→ The task:
Entries follow. Give back exactly the lines starting at the one containing "X ∈ S', H X ∈ S)" and ending at the one containing "have hD : Dfix", and no other lines.

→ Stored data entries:

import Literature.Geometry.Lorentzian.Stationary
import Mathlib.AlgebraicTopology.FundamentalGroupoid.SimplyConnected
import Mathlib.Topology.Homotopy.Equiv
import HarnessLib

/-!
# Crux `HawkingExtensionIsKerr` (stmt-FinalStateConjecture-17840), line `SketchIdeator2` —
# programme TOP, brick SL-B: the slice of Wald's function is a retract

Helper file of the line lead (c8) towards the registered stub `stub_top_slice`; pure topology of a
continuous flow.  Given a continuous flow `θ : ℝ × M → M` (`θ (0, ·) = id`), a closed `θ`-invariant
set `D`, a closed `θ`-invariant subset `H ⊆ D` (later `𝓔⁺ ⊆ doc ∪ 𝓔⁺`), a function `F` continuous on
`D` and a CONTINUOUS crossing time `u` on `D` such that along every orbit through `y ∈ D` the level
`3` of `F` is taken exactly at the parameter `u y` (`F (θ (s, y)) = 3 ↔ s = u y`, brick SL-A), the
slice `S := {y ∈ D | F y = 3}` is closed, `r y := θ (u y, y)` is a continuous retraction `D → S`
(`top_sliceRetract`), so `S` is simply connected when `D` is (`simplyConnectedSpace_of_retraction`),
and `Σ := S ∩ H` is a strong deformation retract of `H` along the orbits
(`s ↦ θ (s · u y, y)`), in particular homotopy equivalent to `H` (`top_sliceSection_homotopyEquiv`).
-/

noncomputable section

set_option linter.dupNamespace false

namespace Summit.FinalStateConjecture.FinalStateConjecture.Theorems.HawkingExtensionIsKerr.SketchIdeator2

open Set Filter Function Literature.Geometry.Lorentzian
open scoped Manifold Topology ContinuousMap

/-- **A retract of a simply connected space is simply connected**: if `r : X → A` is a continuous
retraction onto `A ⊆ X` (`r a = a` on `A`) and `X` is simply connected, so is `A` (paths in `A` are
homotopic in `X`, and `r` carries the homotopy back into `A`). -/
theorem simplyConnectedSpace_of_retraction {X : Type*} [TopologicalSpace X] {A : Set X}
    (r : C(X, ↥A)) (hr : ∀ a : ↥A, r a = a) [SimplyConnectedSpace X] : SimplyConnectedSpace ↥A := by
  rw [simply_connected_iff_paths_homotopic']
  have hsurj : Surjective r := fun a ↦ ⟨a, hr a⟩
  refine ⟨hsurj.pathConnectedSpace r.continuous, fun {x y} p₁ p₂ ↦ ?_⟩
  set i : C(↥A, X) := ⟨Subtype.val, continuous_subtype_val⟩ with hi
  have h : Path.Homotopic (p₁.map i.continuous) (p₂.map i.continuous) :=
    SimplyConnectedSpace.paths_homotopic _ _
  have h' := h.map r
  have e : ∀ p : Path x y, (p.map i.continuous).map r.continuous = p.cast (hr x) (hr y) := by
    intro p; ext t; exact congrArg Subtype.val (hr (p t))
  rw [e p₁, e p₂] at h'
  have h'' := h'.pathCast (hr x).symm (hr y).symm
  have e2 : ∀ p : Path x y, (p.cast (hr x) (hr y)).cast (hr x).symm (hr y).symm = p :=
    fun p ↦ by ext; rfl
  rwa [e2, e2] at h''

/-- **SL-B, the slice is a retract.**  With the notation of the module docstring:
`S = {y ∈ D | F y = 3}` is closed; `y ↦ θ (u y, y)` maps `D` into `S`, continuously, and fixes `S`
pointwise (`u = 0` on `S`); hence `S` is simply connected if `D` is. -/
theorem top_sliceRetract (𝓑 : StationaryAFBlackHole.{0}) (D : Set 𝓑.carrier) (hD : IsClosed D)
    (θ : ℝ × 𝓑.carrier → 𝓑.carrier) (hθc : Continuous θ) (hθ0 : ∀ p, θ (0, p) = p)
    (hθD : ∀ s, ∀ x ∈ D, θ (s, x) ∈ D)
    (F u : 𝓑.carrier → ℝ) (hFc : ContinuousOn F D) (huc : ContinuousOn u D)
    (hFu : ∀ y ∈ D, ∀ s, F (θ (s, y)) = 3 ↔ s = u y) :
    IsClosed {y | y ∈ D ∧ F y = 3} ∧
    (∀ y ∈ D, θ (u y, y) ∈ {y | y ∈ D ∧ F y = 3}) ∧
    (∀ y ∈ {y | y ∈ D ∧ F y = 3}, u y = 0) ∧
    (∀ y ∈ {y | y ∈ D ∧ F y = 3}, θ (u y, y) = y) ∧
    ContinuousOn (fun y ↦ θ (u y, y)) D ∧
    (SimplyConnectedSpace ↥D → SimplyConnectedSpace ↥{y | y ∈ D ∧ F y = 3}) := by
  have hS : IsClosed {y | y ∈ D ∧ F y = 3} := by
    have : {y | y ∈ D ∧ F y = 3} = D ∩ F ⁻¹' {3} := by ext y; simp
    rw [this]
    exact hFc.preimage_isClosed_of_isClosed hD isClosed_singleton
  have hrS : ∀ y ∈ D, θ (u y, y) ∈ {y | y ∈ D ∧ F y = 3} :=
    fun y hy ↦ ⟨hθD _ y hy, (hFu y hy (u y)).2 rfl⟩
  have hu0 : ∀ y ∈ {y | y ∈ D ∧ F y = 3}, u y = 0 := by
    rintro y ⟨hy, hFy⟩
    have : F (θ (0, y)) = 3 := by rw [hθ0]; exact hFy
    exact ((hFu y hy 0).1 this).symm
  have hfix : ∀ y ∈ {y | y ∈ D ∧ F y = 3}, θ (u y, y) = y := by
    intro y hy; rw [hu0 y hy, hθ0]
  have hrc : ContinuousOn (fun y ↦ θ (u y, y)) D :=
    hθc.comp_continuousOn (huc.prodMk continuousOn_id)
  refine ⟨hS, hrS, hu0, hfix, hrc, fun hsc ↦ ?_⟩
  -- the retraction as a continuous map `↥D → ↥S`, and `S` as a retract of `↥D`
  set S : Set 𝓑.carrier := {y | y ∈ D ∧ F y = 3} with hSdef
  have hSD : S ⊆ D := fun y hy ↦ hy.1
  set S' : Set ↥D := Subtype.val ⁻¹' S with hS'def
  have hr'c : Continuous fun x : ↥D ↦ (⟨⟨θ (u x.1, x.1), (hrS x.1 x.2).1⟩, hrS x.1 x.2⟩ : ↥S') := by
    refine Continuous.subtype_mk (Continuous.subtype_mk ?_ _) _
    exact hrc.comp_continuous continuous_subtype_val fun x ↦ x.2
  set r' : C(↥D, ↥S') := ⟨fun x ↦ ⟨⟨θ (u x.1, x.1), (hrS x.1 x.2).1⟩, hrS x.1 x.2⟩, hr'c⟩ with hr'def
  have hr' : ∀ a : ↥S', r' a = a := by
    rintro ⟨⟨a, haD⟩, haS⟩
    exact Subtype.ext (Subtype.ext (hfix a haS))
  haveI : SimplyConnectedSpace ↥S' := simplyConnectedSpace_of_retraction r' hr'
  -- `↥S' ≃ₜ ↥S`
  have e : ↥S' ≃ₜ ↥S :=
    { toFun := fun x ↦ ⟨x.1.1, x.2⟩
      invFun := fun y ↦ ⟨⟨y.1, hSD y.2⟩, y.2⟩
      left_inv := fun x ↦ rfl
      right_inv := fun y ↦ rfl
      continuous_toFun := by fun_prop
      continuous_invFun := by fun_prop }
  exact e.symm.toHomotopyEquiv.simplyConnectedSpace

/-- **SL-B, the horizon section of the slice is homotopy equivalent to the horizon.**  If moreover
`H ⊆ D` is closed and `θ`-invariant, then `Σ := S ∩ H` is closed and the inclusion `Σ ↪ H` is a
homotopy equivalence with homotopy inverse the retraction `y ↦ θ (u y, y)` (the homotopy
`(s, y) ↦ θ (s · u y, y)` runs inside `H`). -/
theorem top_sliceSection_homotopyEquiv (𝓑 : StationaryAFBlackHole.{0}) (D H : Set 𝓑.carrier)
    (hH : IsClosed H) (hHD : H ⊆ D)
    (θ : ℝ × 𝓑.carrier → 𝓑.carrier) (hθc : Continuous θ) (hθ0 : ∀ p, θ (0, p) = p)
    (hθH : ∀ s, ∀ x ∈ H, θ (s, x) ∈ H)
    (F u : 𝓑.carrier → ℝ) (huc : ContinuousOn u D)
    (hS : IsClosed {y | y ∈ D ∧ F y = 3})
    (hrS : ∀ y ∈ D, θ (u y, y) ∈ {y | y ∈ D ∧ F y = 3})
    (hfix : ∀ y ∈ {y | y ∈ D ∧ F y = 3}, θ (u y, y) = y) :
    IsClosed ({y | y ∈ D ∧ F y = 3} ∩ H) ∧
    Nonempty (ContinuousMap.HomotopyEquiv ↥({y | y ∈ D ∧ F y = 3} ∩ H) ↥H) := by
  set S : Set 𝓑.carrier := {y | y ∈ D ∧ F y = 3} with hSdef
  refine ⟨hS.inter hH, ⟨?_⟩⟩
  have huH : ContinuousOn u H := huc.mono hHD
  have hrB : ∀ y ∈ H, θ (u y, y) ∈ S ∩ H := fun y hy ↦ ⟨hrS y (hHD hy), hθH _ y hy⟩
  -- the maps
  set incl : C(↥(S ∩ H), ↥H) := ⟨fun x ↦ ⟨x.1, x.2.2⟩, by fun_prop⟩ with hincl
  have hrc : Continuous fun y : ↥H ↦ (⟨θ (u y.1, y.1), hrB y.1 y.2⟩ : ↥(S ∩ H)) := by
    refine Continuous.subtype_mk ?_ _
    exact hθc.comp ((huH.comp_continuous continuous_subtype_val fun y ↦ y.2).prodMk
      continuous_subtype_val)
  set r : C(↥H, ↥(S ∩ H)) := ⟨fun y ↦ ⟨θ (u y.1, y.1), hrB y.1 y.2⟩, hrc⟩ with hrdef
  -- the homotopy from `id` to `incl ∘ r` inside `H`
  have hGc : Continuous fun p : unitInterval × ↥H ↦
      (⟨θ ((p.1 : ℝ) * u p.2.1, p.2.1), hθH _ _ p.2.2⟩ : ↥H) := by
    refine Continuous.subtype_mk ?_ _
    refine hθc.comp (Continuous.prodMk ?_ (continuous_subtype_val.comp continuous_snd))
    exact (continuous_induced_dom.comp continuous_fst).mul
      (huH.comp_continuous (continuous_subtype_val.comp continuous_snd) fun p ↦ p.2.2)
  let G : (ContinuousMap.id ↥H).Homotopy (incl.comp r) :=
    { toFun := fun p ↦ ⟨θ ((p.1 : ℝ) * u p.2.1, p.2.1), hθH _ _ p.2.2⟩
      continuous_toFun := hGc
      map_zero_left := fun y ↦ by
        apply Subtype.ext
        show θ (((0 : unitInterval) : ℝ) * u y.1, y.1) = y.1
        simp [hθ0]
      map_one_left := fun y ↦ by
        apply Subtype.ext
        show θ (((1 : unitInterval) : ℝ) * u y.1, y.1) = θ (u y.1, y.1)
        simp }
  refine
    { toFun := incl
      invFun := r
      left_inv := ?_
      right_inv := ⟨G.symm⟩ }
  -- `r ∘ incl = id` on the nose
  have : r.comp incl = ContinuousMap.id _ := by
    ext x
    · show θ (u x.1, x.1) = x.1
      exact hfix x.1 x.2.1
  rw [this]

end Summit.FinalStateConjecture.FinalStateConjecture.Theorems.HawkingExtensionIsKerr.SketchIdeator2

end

---

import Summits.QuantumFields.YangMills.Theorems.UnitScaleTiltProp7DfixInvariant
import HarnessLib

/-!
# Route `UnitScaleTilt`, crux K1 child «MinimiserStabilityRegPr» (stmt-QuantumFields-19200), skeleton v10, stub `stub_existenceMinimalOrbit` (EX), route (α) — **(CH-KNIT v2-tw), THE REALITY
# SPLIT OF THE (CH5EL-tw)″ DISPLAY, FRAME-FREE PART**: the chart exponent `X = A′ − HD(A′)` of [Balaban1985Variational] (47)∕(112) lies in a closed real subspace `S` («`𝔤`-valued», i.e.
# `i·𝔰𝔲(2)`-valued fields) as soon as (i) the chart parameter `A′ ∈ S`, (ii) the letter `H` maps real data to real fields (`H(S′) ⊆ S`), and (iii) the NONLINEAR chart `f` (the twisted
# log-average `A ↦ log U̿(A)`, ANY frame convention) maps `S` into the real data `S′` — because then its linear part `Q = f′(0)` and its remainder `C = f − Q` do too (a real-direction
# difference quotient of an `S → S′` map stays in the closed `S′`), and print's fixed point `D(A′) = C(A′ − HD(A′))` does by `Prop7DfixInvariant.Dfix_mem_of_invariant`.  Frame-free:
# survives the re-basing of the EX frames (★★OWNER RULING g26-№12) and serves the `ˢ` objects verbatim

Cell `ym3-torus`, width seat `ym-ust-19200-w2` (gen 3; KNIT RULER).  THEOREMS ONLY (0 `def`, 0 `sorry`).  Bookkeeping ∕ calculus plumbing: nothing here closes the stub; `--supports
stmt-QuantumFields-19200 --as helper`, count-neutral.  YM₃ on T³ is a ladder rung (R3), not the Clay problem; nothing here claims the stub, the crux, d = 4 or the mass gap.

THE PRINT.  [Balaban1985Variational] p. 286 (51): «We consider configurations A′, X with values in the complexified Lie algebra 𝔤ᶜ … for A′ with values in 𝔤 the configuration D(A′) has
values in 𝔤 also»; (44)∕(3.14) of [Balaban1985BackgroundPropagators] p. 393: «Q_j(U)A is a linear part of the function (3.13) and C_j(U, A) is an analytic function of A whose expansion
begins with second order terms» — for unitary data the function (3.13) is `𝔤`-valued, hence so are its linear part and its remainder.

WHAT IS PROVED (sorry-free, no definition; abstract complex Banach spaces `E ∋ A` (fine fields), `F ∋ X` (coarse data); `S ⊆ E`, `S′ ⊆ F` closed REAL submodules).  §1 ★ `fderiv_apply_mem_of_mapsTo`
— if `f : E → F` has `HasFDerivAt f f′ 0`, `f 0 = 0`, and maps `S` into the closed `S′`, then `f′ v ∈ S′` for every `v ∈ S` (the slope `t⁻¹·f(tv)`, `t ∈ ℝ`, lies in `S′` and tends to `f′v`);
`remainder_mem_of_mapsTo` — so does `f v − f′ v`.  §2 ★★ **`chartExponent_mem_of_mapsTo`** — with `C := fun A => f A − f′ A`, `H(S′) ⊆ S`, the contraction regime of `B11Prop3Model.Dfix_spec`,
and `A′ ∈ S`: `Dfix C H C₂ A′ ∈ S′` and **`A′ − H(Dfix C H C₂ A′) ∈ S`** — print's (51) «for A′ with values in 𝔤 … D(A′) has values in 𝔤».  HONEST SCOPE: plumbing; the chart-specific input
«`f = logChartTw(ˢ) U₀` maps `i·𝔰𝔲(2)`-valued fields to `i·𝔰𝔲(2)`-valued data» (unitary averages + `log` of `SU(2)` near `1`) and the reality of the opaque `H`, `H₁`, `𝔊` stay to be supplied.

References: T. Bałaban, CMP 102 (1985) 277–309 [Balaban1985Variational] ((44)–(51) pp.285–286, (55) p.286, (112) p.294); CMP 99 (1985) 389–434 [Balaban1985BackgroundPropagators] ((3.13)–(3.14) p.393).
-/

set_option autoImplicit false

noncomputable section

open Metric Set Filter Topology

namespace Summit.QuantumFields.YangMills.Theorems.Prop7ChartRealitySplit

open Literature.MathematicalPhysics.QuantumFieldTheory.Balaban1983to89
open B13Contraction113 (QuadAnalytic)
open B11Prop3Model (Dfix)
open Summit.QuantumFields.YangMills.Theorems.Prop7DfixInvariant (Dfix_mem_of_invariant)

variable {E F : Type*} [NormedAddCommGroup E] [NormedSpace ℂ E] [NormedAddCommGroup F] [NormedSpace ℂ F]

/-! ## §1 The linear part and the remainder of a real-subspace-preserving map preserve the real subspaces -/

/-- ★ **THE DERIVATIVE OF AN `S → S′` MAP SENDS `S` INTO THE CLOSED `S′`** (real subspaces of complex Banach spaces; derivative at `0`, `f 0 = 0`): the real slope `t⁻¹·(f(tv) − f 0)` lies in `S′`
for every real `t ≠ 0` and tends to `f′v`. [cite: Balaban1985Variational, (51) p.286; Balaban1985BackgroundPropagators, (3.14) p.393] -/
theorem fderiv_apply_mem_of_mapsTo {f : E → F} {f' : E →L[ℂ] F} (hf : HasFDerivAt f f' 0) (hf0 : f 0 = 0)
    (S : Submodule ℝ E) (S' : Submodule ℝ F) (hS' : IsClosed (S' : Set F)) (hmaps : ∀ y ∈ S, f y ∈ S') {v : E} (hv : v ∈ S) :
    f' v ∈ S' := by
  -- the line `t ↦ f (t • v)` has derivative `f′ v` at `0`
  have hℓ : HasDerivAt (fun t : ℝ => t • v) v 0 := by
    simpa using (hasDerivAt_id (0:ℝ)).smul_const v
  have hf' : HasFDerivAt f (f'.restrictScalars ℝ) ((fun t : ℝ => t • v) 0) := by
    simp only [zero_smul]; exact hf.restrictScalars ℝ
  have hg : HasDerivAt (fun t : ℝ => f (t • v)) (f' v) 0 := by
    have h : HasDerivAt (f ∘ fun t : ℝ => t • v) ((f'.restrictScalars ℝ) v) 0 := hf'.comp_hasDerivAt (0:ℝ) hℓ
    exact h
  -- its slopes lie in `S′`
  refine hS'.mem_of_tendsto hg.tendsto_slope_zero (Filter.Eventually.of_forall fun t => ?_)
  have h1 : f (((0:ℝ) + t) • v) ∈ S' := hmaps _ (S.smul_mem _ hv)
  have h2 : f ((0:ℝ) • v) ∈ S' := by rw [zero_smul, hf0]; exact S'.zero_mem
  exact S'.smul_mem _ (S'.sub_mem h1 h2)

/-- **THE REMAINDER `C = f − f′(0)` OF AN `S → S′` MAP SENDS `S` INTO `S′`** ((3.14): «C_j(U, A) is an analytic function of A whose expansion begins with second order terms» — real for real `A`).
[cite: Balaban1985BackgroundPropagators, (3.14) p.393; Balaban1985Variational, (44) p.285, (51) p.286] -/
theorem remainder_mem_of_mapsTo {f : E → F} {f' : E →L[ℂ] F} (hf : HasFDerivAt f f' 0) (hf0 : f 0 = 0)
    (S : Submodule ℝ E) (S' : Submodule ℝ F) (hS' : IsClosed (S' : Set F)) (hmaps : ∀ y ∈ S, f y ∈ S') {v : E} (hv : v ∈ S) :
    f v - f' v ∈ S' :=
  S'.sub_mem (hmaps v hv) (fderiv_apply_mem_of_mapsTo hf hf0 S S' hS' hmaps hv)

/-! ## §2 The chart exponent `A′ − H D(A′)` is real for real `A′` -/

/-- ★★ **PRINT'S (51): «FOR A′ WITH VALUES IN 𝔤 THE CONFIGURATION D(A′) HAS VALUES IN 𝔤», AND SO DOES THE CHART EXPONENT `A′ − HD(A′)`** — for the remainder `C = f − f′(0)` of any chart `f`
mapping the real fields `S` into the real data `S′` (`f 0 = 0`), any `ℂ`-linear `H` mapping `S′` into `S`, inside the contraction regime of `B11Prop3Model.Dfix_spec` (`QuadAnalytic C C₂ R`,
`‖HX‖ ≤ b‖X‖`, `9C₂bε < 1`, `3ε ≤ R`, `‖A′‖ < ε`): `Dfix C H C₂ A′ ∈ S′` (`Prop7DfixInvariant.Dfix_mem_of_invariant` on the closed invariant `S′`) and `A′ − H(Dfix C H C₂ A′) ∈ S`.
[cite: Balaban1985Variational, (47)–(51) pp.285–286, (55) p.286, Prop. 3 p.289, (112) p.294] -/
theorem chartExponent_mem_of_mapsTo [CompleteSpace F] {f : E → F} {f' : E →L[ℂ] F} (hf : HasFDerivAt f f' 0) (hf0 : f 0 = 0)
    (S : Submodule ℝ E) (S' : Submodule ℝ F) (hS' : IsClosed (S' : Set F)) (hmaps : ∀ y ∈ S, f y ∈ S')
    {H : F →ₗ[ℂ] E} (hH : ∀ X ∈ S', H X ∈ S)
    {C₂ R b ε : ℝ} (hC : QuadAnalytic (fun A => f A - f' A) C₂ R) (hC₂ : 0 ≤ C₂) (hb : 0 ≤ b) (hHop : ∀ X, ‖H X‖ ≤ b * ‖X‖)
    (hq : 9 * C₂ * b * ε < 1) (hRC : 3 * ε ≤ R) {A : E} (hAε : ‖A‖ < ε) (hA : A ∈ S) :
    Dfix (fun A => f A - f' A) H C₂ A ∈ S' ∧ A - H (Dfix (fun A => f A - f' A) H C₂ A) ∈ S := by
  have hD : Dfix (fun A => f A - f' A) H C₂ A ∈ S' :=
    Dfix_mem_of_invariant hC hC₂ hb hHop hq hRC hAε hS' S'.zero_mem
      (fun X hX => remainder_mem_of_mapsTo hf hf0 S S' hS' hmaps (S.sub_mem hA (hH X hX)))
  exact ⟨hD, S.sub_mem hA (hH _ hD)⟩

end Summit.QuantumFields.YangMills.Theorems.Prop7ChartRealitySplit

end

→ Result of the exercise:
    {H : F →ₗ[ℂ] E} (hH : ∀ X ∈ S', H X ∈ S)
    {C₂ R b ε : ℝ} (hC : QuadAnalytic (fun A => f A - f' A) C₂ R) (hC₂ : 0 ≤ C₂) (hb : 0 ≤ b) (hHop : ∀ X, ‖H X‖ ≤ b * ‖X‖)
    (hq : 9 * C₂ * b * ε < 1) (hRC : 3 * ε ≤ R) {A : E} (hAε : ‖A‖ < ε) (hA : A ∈ S) :
    Dfix (fun A => f A - f' A) H C₂ A ∈ S' ∧ A - H (Dfix (fun A => f A - f' A) H C₂ A) ∈ S := by
  have hD : Dfix (fun A => f A - f' A) H C₂ A ∈ S' :=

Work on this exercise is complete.